En cause : le conflit entre les États-Unis et l’Iran, qui a fait flamber les prix du kérosène et bousculé les projets de voyage. Avant l’apparition des convoitises, l’action easyJet avait perdu plus d’un tiers de sa valeur.

Les turbulences se lisent dans les comptes. En mai, la compagnie a publié une perte nette ajustée de 377 millions de livres (442 millions d’euros) pour le semestre clos fin mars, en hausse de 27 % sur un an, alors même que son chiffre d’affaires progressait de 12 %, à 3,95 milliards de livres. Le directeur général Kenton Jarvis a averti que la seconde partie de l’exercice resterait plombée par la facture énergétique, tout en estimant le groupe « bien positionné ». À l’échelle mondiale, l’Association internationale du transport aérien (IATA) prévoit que les bénéfices des compagnies aériennes seront divisés par deux cette année.

Une prime de 81 % sur le cours de mai : la mesure exacte de la déroute qu’avait infligée à easyJet la flambée du kérosène.

Le verrou européen sur la propriété des compagnies aériennes

Au-delà du prix, les deux prétendants se heurtent à un même obstacle : le droit européen. Bruxelles impose que les compagnies opérant au sein de l’Union soient détenues majoritairement et effectivement contrôlées par des États membres ou des ressortissants européens répondant aux critères.

Pour s’y conformer, Castlelake avait prévu de s’associer à deux cadres irlandais de l’aviation, qui auraient pris une participation de contrôle via une structure établie dans l’Union. Apollo, de son côté, assure qu’il prendra « toutes les mesures nécessaires » pour décrocher le feu vert des autorités de concurrence et les autorisations liées au règlement européen sur les subventions étrangères.

Le fonds américain a par ailleurs promis de conserver la marque easyJet en prolongeant la licence existante avec easyGroup, le véhicule de l’entrepreneur Sir Stelios Haji-Ioannou. Avec sa famille, ce dernier détient environ 15 % de la compagnie et perçoit une redevance sur son chiffre d’affaires : son ralliement pourrait s’avérer décisif, alors qu’aucune offre n’est encore ferme.

Rachat d’easyJet : les prochaines échéances

Le calendrier fixé par les règles britanniques sur les offres publiques va départager les prétendants dans les prochaines semaines.

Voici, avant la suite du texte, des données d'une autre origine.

import Mathlib
import Literature.MathematicalPhysics.QuantumFieldTheory.BalabanImbrieJaffe1984to88.BIJ85SigmaForm421

/-!
# `BalabanImbrieJaffe1984to88.BIJ85UnitPropagator433` — T. Bałaban, J. Imbrie, A. Jaffe, *Renormalization of the Higgs model:
minimizers, propagators and the stability of mean field theory*, Commun. Math. Phys. **97** (1985) 299–329
[BalabanImbrieJaffe1985]: Sect. 4.3 p. 311 — the unit-lattice propagator `C^{(k)}` of the curl action `Δ_k`, defined by the
functional integral **(4.3.3)**, typed as printed; an operator formula PROVED to satisfy it; the axial gauge minimizer `H_{k,Ax}`
and the action `Δ_k` of (4.3.1)–(4.3.2) as LINEAR operators on the unit-lattice bond fields (the objects entering (5.2.1)–(5.2.5))

statement-level skeleton of published theorems with citation tags; proofs where landed; nothing here is a claim about the Yang–Mills mass gap

PDF held: `paper:balaban1985-cmp97-bij-higgs-minimizers` (journal page = PDF page + 298); p. 311 [PDF 13] read on the render
`run/shared/lean/pub/pub-balaban/t4/b2b-balaban-t4-lit2/renders/bij1985/1985-cmp97-bij-higgs-minimizers-p013-x2.png`.

THE PRINTED TEXT (p. 311, verbatim).  *"4.3. Quadratic Action for Curls.  The quadratic form σ_k simplifies on curls, namely for
fields f of the form f = ∂B. In particular ⟨∂B, σ_k∂B⟩ = ⟨B, Δ_kB⟩, (4.3.1) which defines an action Δ_k. To give a functional
integral representation for Δ_k, we note that exp(−½⟨∂B, σ_k∂B⟩) = Z_{k,Ax}^{−1}∫𝒟Aδ(Q_kA)δ_{k,Ax}(A)exp(−½‖∂A − Q^{e*}_k∂B‖²)
= Z_{k,Ax}^{−1}∫𝒟Aδ(Q_kA − B)δ_{k,Ax}(A)exp(−½‖∂A‖²) = exp(−½⟨B, Δ_kB⟩). (4.3.2) … The action Δ_k yields the unit lattice
propagator C^{(k)}, defined as follows:
exp(½⟨J, C^{(k)}J⟩) = (Z^{(k)})^{−1}∫𝒟Bδ(QB)δ_{Ax}(B)exp(−½⟨B, Δ_kB⟩ + ⟨B, J⟩). (4.3.3)
The actions Δ_k and propagators C^{(k)} were studied by Balaban [6II] who established that C^{(k)} is well defined …"*

WHAT IS TYPED / PROVED (SKELETON row `C1.Eq4.3.1-4.3.3`, (4.3.3) part — cells of record so far: the carrier kernel `GaugeRG.Ck` of
`BIJ85Sect4Statements`; lit-balaban HOME `run/shared/lean/pub/lit-balaban/`; Phase-2 seat p09 GEN 2, taking announced 2026-08-21T03:41Z;
unit `lit-balaban-p09`).  Setting of `…BIJ85AxialPropagator411` §2 / `…BIJ85AxialMinimizer413` / `…BIJ85SigmaForm421` (seat p09 gen 1):
η-bond fields `E`, η-plaquette fields `F`, the curl `D : E → F`, the linear constraint subspace `V ⊆ E` (support of `δ(Q_kA)δ_{k,Ax}(A)`),
plus the unit-lattice bond fields `E₁`, a LINEAR representative map `Qs : E₁ → E` (in print `Q^{s*}_k`, (2.17): `Q_kQ^{s*}_k = I`,
`δ_{k,Ax}(Q^{s*}_kB)` — on the tori `…BIJ85Eq531Inputs.QsstarIter`, seat p30 gen 3) and the unit-lattice constraint subspace `W ⊆ E₁`
(support of `δ(QB)δ_{Ax}(B)` in (4.3.3)); `*` = adjoint for the pairings.
* §1 — **`H_{k,Ax}` IS LINEAR**: `minOp V D = I − G_{k,Ax}∂^*∂` (`minOp_apply`: it is `…BIJ85AxialMinimizer413.minimizer` on representatives) and
  `Hop V D Qs = minOp ∘ Q^{s*}_k : E₁ →ₗ E` with **`Hop_eq_Hax`**: `Hop B = H_{k,Ax}B` (the Gaussian mean (4.1.3) at the representative `Q^{s*}_kB`,
  by gen 1's `Hax_eq_minimizer`; no zero modes of ∂ on V); (4.1.5) `Qk_Hop` (`Q_kH_{k,Ax}B = B`), Euler–Lagrange `inner_D_Hop`, class membership
  `Hop_sub_mem`; symmetry of `G_{k,Ax}` (`axialPropagator_symm`).
* §2 — **Δ_k as a symmetric operator** `deltaOp V D Qs = (∂H_{k,Ax})^*(∂H_{k,Ax})` on `E₁`: `⟨B, Δ_kB⟩ = ‖∂H_{k,Ax}B‖²` (`inner_deltaOp`),
  `deltaOp_symm`, `deltaOp_nonneg`, and **(4.3.1)–(4.3.2)** `sigma_curl_eq_deltaOp`: `⟨f₀, σ_kf₀⟩ = ⟨B, Δ_kB⟩` for EVERY σ_k satisfying (4.2.1)
  (`IsSigmaForm`, gen 1) and `f₀` with `Q^{e*}_kf₀ = ∂(Q^{s*}_kB)` (= `∂B` pulled back: `∂Q^{s*}_k = Q^{e*}_k∂`), from gen 1's
  `sigma_curl_eq_min_energy` — i.e. this operator IS the action that (4.3.1) *"defines"*.
* §3 — **(4.3.3) VERBATIM** as the defining property `IsUnitPropagator W Δ C` (normalization `unitZ`, sourced integral `unitGen`, the volume of
  `W`), its reduction to the (4.1.1)-shape of gen 1 when `⟨B, ΔB⟩ = ‖TB‖²` (`unitZ_eq_Z`, `unitGen_eq_gen`, `isUnitPropagator_iff`), the
  operator **`unitPropagator V D Qs W = ι_W((∂H_{k,Ax}ι_W)^*(∂H_{k,Ax}ι_W))⁻¹ι_W^*`** and **`isUnitPropagator_unitPropagator`**: it satisfies
  (4.3.3) and `Z^{(k)} > 0`, given that `∂H_{k,Ax}` has no zero modes on `W` (for the two-scale data of (5.2.1) this follows from the p. 309
  no-zero-modes claim at the next scale: `…BIJ85Prop521Proof`); uniqueness of the form (`quadForm_eq_of_isUnitPropagator`), symmetry
  (`unitPropagator_symm`).
NOT DONE HERE.  The bounds (4.3.4)–(4.3.5) ([Balaban1984PropagatorsII]) are rows of their own; the recursion (5.2.1) and its printed proof
(5.2.3)–(5.2.5) are the sibling `…BIJ85Prop521Proof`.  No new `def … : Prop` beyond the printed defining property (4.3.3); nothing is asserted
beyond the kernel-checked algebra and integrals.
-/

namespace Literature.MathematicalPhysics.QuantumFieldTheory.BalabanImbrieJaffe1984to88.BIJ85UnitPropagator433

Voici les principaux paramètres de l’opération.

Élément Détail
Offre Apollo 7,15 £/action — environ 5,7 Mds£ (6,6 Mds€)
Offre Castlelake 6,90 £/action
Prime Apollo vs 28 mai +81 % (cours de 3,94 £)
Réaction du titre +15 % vendredi, à ~6,75 £
Décision de Castlelake au plus tard le 3 août 2026
Décision d’Apollo au plus tard le 7 août 2026
En cas d’accord retrait de la Bourse de Londres

Si l’opération aboutit, easyJet quitterait la Bourse de Londres, rejoignant la vague de sociétés britanniques passées cette année sous pavillon de capitaux étrangers.

L’essentiel à retenir

easyJet soutient désormais l’offre de rachat d’Apollo à 7,15 livres par action, soit environ 5,7 milliards de livres, préférée à celle de Castlelake (6,90 livres). L’offre affiche une prime de 81 % sur le cours de fin mai, reflet de la chute provoquée par la flambée du kérosène. Les deux fonds ont jusqu’aux 3 et 7 août 2026 pour se prononcer ; un rachat entraînerait la sortie de la compagnie de la Bourse de Londres.

 

FAQ — Rachat d’easyJet par Apollo

Combien vaut l’offre d’Apollo sur easyJet ?

Apollo Global Management propose 7,15 livres par action en numéraire, ce qui valorise easyJet à environ 5,7 milliards de livres, soit 6,6 milliards d’euros.

Pourquoi easyJet a-t-elle préféré Apollo à Castlelake ?

Le conseil d’administration a jugé l’offre d’Apollo (7,15 £/action) plus avantageuse pour les actionnaires que celle de Castlelake (6,90 £/action), qu’il avait pourtant recommandée quelques jours plus tôt.

Qu’est-ce qui pourrait bloquer le rachat d’easyJet ?

Le droit européen impose qu’une compagnie opérant dans l’UE soit majoritairement détenue et contrôlée par des ressortissants européens. Les repreneurs américains doivent trouver un montage conforme et obtenir les feux verts réglementaires.

easyJet va-t-elle quitter la Bourse de Londres ?

Si l’une des offres aboutit, easyJet serait retirée de la cote londonienne. Aucune offre n’est encore ferme : Castlelake a jusqu’au 3 août 2026 et Apollo jusqu’au 7 août 2026 pour se prononcer.